Luis is a twenty-year-old student studying engineering. He loves sports and often played soccer as a child and young adult. But science and math were his true loves and he decided he wanted to go to University and study to become an engineer.

His plans were interrupted before he had even left high school. In 2019, they feared that Luis had a tumor in his right hip, but instead, they found avascular necrosis. This is a condition that occurs when bone tissue in the hip dies due to a lack of blood supply. This can lead to the collapse of the hip joint and bone, which can cause pain and reduced mobility.

Despite his diagnosis, Luis continued on to the University.
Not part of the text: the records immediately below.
import Summits.QuantumAdvantage.QuantumAdvantage.Theorems.CubicForrelationNearExactIsExactKtGapTwoCubic

/-!
# Crux `CubicForrelation.NearExactIsExact` (stmt-QuantumAdvantage-14043) — n = 12, type O AT `Φ ≥ 932/1024`: the base set has `896` or `960` points
  (shape lemma for the NEXT rung `932/1024`)

Certificate seat `b2b-cforr-cert` (gen 18).  HONEST FRAMING: a kernel-checked structure lemma (standard axioms) for the type-O branch of the rung
`932/1024 = 233/256` — NOT closed here; NO new value of `θ₁₂`.  NOT summit progress.

`to18_typeO_ge932_shape`: a type-O side (`W_g = 16u`, some `u` odd) with `Φ ≥ 932/1024` has a cubic base set `E = {d₁ = d₂}` with `#E = 896` or
`#E = 960`, and the budget `Σ τ² ≤ 11776 = 4096 + 8·960`: the budget gives `#E ≤ 960`, `to15_typeO_E_ge_768` / `to15_typeO_E768_le` give
`#E > 768`, and the two classification-free Kasami–Tokura gaps `kt_gap_twelve` (`(768, 896)`) and `kt_gap2_twelve` (`(896, 960)`) leave `896`
and `960`.  So at `932/1024` exactly two type-O configurations remain: `#E = 960` at ZERO excess (by Kasami–Tokura's classification, affinely
`x₁·q₈`), and `#E = 896` with excess `≤ 512` (`to18_typeO_E896_false` kills it only for `Φ > 932/1024`).  `to18_typeO_E960_zero_excess`: in the
case `#E = 960` every point has zero excess, `u − 4(−1)^f = τ₀ ∈ {±1, ±3}`, and `Φ = 932/1024` exactly.

References: Kasami–Tokura (1970); MacWilliams–Sloane (1977) Ch. 15.  Axioms: the standard three.
-/

set_option linter.dupNamespace false -- D-0017: single-problem summit ⇒ `QuantumAdvantage.QuantumAdvantage` by design

noncomputable section

namespace Summit.QuantumAdvantage.QuantumAdvantage.Theorems.CubicForrelation.NearExactIsExact

open Finset
open Literature.Computability.QuantumComplexity
open Literature.Computability.QuantumComplexity.BuzetChailloux (bxor zeroVec bxor_bxor_cancel_left bxor_zeroVec zeroVec_bxor bxor_comm
  bxor_self twist_zeroVec_right twist_bxor_right)
open Literature.Computability.QuantumComplexity.DerivativeWalsh (W)
open Summit.QuantumAdvantage.QuantumAdvantage.Theorems.NearExactIsExact.Negative (TypeOTwelve.typeO_of_exists_odd)

/-- **Shape of a type-O side at `Φ ≥ 932/1024`: base set `896` or `960`, budget `Σ τ² ≤ 11776`.**  See the module docstring.  NOT summit
progress. [this work] -/
theorem to18_typeO_ge932_shape (f g : (Fin (6 + 6) → Bool) → Bool) (hf : IsDegLeFun 3 f) (hg : IsDegLeFun 3 g)
    (u : (Fin (6 + 6) → Bool) → ℤ) (hu : ∀ x, W (fun y => signOf (g y)) x = (2 : ℝ) ^ 4 * (u x : ℝ))
    (hodd : ∃ x, Odd (u x)) (hΦ : (932 / 1024 : ℝ) ≤ forrelation f g) :
    (#(univ.filter fun x : Fin (6 + 6) → Bool => (Odd (u x / 2) ↔ Odd (u x / 2 / 2))) = 896 ∨
      #(univ.filter fun x : Fin (6 + 6) → Bool => (Odd (u x / 2) ↔ Odd (u x / 2 / 2))) = 960) ∧
    (∑ x, (u x - 4 * sZ (f x)) ^ 2 : ℤ) ≤ 11776 := by
  classical
  have hall : ∀ x, Odd (u x) := TypeOTwelve.typeO_of_exists_odd g u hg hu hodd
  have hu' : ∀ x, W (fun y => signOf (g y)) x = (2 : ℝ) ^ (2 * 2) * (u x : ℝ) := fun x => (hu x).trans (by norm_num)
  have hd1 : IsDegLeFun 1 (fun x => decide (Odd (u x / 2))) := z2_digitOne 2 g u hg hu' hall
  have hd2 : IsDegLeFun 3 (fun x => decide (Odd (u x / 2 / 2))) := z2_digitTwo 2 g u hg hu' hall
  set E := univ.filter (fun x : Fin (6 + 6) → Bool => (Odd (u x / 2) ↔ Odd (u x / 2 / 2))) with hEdef
  have hdegE : IsDegLeFun (2 + 1) (fun x => (decide (Odd (u x / 2)) ^^ decide (Odd (u x / 2 / 2))) ^^ true) :=
    tb_isDegLeFun_xor_const (bb_isDegLeFun_bxor (hd1.mono (by norm_num)) hd2) true
  have hsetE : (univ.filter fun x : Fin (6 + 6) → Bool =>
      ((decide (Odd (u x / 2)) ^^ decide (Odd (u x / 2 / 2))) ^^ true) = true) = E := by
    rw [hEdef]
    apply filter_congr
    intro x _
    by_cases h1 : Odd (u x / 2) <;> by_cases h2 : Odd (u x / 2 / 2) <;> simp [h1, h2]
  have hsumE : (∑ x, (if (Odd (u x / 2) ↔ Odd (u x / 2 / 2)) then 1 else 0 : ℤ)) = #E := by rw [sum_boole]
  -- `#E ≥ 768`, `#E ≠ 768`
  have hE768 : 768 ≤ #E := to15_typeO_E_ge_768 f g hf hg u hu hodd (by linarith)
  have hEne : #E ≠ 768 := by
    intro h
    have := to15_typeO_E768_le f g hf hg u hu hodd h
    linarith
  -- budget: `4096 + 8#E ≤ Σ τ² = 2¹⁷(1 − Φ) ≤ 11776`
  have hbud := tw12_budget f g u hu
  have hT : (∑ x, (u x - 4 * sZ (f x)) ^ 2 : ℤ) ≤ 11776 := by
    have h' : ((∑ x, (u x - 4 * sZ (f x)) ^ 2 : ℤ) : ℝ) ≤ 11776 := by rw [hbud]; linarith
    exact_mod_cast h'
  choose v hv using fun x => to12_pt_mod8 (u x) (sZ (f x)) (hall x) (tp_sZ_cases (f x))
  set τ₀ : (Fin (6 + 6) → Bool) → ℤ := fun x =>
    sZ (decide (Odd (u x / 2))) * (1 - 4 * (if (Odd (u x / 2) ↔ Odd (u x / 2 / 2)) then 1 else 0)) with hτ₀def
  have hτ₀val : ∀ x, τ₀ x = 1 ∨ τ₀ x = -1 ∨ τ₀ x = 3 ∨ τ₀ x = -3 := by
    intro x
    simp only [τ₀]
    rcases tp_sZ_cases (decide (Odd (u x / 2))) with h | h <;> rw [h] <;> split_ifs <;> norm_num
  have hτ₀sq : ∀ x, τ₀ x ^ 2 = 1 + 8 * (if (Odd (u x / 2) ↔ Odd (u x / 2 / 2)) then 1 else 0 : ℤ) := by
    intro x
    simp only [τ₀]
    rcases tp_sZ_cases (decide (Odd (u x / 2))) with h | h <;> rw [h] <;> split_ifs <;> norm_num
  have hsumτ₀ : ∑ x, τ₀ x ^ 2 = 4096 + 8 * #E := by
    rw [sum_congr rfl fun x _ => hτ₀sq x, sum_add_distrib, ← mul_sum, hsumE, sum_const, card_univ, Fintype.card_fun,
      Fintype.card_bool, Fintype.card_fin]
    norm_num
  have hTge : ∑ x, τ₀ x ^ 2 ≤ (∑ x, (u x - 4 * sZ (f x)) ^ 2 : ℤ) := by
    refine sum_le_sum fun x _ => ?_
    rw [hv x]
    linarith [to12_excess_nonneg (τ₀ x) (v x) (hτ₀val x)]
  have hE960 : #E ≤ 960 := by
    rw [hsumτ₀] at hTge
    have : (8 : ℤ) * #E ≤ 7680 := by linarith
    have : 8 * #E ≤ 7680 := by exact_mod_cast this
    omega
  refine ⟨?_, hT⟩
  -- the two Kasami–Tokura gaps
  by_cases h896 : #E < 896
  · exfalso
    exact kt_gap_twelve _ hdegE (by rw [hsetE]; omega) (by rw [hsetE]; exact h896)
  by_cases h896' : #E = 896
  · exact Or.inl h896'
  by_cases h960 : #E = 960
  · exact Or.inr h960
  exfalso
  exact kt_gap2_twelve _ hdegE (by rw [hsetE]; omega) (by rw [hsetE]; omega)

/-- **Type O with `#E = 960` at `Φ ≥ 932/1024`: zero excess everywhere and `Φ = 932/1024` exactly.**  With `#E = 960` the base energy
`4096 + 8·960 = 11776` exhausts the budget, so `u − 4(−1)^f = τ₀ ∈ {±1, ±3}` pointwise and `Σ τ² = 11776`, i.e. `Φ = 932/1024`.  (This is the
one surviving type-O configuration at `233/256` besides `#E = 896` with excess `≤ 512`.)  NOT summit progress. [this work] -/
theorem to18_typeO_E960_zero_excess (f g : (Fin (6 + 6) → Bool) → Bool) (hg : IsDegLeFun 3 g)
    (u : (Fin (6 + 6) → Bool) → ℤ) (hu : ∀ x, W (fun y => signOf (g y)) x = (2 : ℝ) ^ 4 * (u x : ℝ))
    (hodd : ∃ x, Odd (u x)) (hE : #(univ.filter fun x : Fin (6 + 6) → Bool => (Odd (u x / 2) ↔ Odd (u x / 2 / 2))) = 960)
    (hΦ : (932 / 1024 : ℝ) ≤ forrelation f g) :
    (∀ x, u x - 4 * sZ (f x) = sZ (decide (Odd (u x / 2))) * (1 - 4 * (if (Odd (u x / 2) ↔ Odd (u x / 2 / 2)) then 1 else 0))) ∧
    forrelation f g = 932 / 1024 := by
  classical
  have hall : ∀ x, Odd (u x) := TypeOTwelve.typeO_of_exists_odd g u hg hu hodd
  set E := univ.filter (fun x : Fin (6 + 6) → Bool => (Odd (u x / 2) ↔ Odd (u x / 2 / 2))) with hEdef
  have hsumE : (∑ x, (if (Odd (u x / 2) ↔ Odd (u x / 2 / 2)) then 1 else 0 : ℤ)) = #E := by rw [sum_boole]
  have hbud := tw12_budget f g u hu
  have hT : (∑ x, (u x - 4 * sZ (f x)) ^ 2 : ℤ) ≤ 11776 := by
    have h' : ((∑ x, (u x - 4 * sZ (f x)) ^ 2 : ℤ) : ℝ) ≤ 11776 := by rw [hbud]; linarith
    exact_mod_cast h'
  choose v hv using fun x => to12_pt_mod8 (u x) (sZ (f x)) (hall x) (tp_sZ_cases (f x))
  set τ₀ : (Fin (6 + 6) → Bool) → ℤ := fun x =>
    sZ (decide (Odd (u x / 2))) * (1 - 4 * (if (Odd (u x / 2) ↔ Odd (u x / 2 / 2)) then 1 else 0)) with hτ₀def
  have hτ₀val : ∀ x, τ₀ x = 1 ∨ τ₀ x = -1 ∨ τ₀ x = 3 ∨ τ₀ x = -3 := by
    intro x
    simp only [τ₀]
    rcases tp_sZ_cases (decide (Odd (u x / 2))) with h | h <;> rw [h] <;> split_ifs <;> norm_num
  have hτ₀sq : ∀ x, τ₀ x ^ 2 = 1 + 8 * (if (Odd (u x / 2) ↔ Odd (u x / 2 / 2)) then 1 else 0 : ℤ) := by
    intro x
    simp only [τ₀]
    rcases tp_sZ_cases (decide (Odd (u x / 2))) with h | h <;> rw [h] <;> split_ifs <;> norm_num
  have hsumτ₀ : ∑ x, τ₀ x ^ 2 = 11776 := by
    rw [sum_congr rfl fun x _ => hτ₀sq x, sum_add_distrib, ← mul_sum, hsumE, sum_const, card_univ, Fintype.card_fun,
      Fintype.card_bool, Fintype.card_fin]
    change (4096 : ℕ) • (1 : ℤ) + 8 * ((#E : ℕ) : ℤ) = 11776
    rw [hE]; norm_num
  have hXnn : ∀ x, 0 ≤ (τ₀ x + 8 * v x) ^ 2 - τ₀ x ^ 2 := fun x => to12_excess_nonneg _ _ (hτ₀val x)
  have hTdec : (∑ x, (u x - 4 * sZ (f x)) ^ 2 : ℤ) = ∑ x, τ₀ x ^ 2 + ∑ x, ((τ₀ x + 8 * v x) ^ 2 - τ₀ x ^ 2) := by
    rw [← sum_add_distrib]
    exact sum_congr rfl fun x _ => by rw [hv x]; ring
  have hXsum0 : ∑ x, ((τ₀ x + 8 * v x) ^ 2 - τ₀ x ^ 2) = 0 := by
    apply le_antisymm _ (sum_nonneg fun x _ => hXnn x)
    linarith
  have hX0 : ∀ x, (τ₀ x + 8 * v x) ^ 2 - τ₀ x ^ 2 = 0 := fun x =>
    (sum_eq_zero_iff_of_nonneg fun y _ => hXnn y).1 hXsum0 x (mem_univ x)
  have hτ : ∀ x, u x - 4 * sZ (f x) = τ₀ x := by
    intro x
    have hv0 : v x = 0 := by
      by_contra hne
      have h1 : 1 ≤ v x ∨ v x ≤ -1 := by omega
      have h2 := to12_excess _ _ 1 (hτ₀val x) le_rfl h1
      have h3 := hX0 x
      linarith
    rw [hv x, hv0]; ring
  refine ⟨hτ, ?_⟩
  have hTeq : (∑ x, (u x - 4 * sZ (f x)) ^ 2 : ℤ) = 11776 := by rw [hTdec, hXsum0, hsumτ₀]; ring
  have hTeqR : ((∑ x, (u x - 4 * sZ (f x)) ^ 2 : ℤ) : ℝ) = 11776 := by exact_mod_cast hTeq
  rw [hbud] at hTeqR
  linarith

end Summit.QuantumAdvantage.QuantumAdvantage.Theorems.CubicForrelation.NearExactIsExact

end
The pain in his hip continued to increase each year. He would tire easily while in class and his hip would ache uncontrollably when the weather was cold. He knew that he couldn’t keep living this way but didn’t know how to change his situation.

He heard about Operation Walk, and his mother and older brother traveled with him for two hours to attend patient screening. He was selected for a hip replacement and received his surgery the next day from Dr. Russel Cohen and this OR team. Luis worked hard after he arrived on the floor, completing all requests from our physical therapy team and was released a day after his surgery. 

Luis can’t wait to see what the future holds for him. “Thank you for helping me to live a normal life without pain. Keep helping others like me and the people of Cuba. Your team makes dreams come true.”